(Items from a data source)

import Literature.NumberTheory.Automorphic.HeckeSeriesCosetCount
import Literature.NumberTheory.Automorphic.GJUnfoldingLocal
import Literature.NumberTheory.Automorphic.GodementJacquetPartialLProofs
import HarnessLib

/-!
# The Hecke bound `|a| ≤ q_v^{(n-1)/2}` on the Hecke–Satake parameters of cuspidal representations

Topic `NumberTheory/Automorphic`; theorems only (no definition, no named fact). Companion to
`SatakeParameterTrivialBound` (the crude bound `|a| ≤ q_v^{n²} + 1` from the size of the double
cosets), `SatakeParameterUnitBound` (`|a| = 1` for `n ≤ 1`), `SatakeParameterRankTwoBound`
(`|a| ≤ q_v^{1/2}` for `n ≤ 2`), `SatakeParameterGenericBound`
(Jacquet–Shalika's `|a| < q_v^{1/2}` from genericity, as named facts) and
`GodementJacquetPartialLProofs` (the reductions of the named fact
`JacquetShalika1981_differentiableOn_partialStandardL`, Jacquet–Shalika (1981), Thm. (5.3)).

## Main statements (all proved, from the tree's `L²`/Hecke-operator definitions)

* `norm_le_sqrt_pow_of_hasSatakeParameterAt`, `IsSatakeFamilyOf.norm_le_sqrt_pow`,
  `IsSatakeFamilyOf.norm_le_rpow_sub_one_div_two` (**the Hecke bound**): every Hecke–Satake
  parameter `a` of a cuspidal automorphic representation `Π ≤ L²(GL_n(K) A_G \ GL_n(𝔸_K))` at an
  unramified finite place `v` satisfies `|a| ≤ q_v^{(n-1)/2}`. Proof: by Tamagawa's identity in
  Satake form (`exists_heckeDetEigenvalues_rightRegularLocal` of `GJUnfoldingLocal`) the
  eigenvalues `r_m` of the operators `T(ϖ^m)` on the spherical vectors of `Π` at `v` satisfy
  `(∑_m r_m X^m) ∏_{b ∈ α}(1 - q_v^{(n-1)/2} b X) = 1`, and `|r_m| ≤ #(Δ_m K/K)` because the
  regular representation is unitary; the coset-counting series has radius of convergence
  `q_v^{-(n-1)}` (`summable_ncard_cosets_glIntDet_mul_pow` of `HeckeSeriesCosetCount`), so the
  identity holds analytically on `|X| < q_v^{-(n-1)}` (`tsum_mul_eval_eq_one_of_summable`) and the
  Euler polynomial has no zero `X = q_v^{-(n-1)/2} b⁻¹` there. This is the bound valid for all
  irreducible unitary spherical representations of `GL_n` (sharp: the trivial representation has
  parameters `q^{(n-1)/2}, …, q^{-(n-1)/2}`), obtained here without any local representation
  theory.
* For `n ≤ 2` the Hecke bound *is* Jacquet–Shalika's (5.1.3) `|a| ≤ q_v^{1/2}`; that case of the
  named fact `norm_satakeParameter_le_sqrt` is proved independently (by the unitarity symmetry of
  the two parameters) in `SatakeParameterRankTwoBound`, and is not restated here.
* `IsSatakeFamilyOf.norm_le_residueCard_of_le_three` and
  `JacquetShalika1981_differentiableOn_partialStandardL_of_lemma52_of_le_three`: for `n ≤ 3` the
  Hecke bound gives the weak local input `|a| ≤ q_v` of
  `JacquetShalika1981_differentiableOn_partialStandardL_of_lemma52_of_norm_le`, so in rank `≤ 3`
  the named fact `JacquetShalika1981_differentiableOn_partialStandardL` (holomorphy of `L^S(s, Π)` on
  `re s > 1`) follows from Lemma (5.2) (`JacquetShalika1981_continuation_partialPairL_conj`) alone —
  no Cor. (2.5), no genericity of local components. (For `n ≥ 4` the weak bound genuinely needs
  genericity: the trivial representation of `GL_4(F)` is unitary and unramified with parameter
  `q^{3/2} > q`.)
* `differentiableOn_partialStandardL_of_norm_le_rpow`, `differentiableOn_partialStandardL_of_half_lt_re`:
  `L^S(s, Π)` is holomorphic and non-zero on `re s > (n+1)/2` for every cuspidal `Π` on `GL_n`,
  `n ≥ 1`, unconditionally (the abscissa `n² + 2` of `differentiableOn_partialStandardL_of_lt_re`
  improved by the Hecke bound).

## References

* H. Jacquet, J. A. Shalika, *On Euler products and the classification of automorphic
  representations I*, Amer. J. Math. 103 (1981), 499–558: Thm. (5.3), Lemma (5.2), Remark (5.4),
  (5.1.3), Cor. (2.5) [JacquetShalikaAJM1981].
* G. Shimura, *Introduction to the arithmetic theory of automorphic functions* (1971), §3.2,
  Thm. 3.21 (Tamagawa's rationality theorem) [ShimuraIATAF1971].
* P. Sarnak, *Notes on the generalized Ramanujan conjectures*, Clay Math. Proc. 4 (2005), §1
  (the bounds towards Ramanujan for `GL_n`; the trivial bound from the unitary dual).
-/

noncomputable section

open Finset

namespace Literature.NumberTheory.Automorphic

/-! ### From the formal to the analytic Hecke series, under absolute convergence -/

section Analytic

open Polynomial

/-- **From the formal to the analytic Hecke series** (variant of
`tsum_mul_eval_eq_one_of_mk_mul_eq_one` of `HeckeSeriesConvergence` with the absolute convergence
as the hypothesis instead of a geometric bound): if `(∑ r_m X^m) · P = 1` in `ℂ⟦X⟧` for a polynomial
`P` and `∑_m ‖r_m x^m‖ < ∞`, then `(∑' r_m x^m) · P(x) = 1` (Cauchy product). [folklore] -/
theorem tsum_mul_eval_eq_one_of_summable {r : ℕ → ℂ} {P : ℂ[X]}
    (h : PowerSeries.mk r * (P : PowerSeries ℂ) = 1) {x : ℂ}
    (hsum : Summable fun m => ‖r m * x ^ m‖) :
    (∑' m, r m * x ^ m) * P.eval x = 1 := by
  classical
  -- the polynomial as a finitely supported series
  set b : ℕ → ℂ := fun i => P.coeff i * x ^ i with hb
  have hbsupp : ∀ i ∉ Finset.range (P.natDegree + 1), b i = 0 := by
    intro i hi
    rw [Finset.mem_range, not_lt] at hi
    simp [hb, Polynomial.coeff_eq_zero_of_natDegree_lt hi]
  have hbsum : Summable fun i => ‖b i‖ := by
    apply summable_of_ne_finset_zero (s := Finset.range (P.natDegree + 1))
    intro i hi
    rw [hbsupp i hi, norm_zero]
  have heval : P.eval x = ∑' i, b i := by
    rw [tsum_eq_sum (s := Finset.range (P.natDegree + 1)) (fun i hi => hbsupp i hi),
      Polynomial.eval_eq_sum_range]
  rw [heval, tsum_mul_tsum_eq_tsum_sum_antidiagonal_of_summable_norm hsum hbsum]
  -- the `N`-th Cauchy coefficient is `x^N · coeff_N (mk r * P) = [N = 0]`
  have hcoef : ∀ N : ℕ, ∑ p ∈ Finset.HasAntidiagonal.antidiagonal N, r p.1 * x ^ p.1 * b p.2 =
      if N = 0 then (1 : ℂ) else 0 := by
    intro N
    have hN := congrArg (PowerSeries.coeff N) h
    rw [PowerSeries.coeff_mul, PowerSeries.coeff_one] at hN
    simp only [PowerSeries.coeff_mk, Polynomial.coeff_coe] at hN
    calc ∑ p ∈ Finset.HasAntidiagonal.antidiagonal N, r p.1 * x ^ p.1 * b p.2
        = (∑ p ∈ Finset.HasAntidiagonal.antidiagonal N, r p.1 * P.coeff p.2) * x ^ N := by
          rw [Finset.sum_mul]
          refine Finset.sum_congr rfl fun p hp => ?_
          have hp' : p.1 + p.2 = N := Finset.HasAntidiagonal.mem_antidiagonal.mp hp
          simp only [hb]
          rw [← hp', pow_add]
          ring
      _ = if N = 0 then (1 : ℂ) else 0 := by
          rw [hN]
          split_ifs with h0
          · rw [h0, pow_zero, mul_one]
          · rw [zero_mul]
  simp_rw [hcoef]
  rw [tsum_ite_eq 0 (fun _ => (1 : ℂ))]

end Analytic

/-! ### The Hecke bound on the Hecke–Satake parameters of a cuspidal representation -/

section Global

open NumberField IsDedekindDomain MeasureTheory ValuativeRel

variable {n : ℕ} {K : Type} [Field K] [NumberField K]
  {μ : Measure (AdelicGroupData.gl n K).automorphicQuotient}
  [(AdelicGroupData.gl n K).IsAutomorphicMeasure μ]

#### [What is being asked]
Among the entries, how many lines hold the word "SatakeParameterRankTwoBound"? Please answer with only that number.

#### [Task answer]
2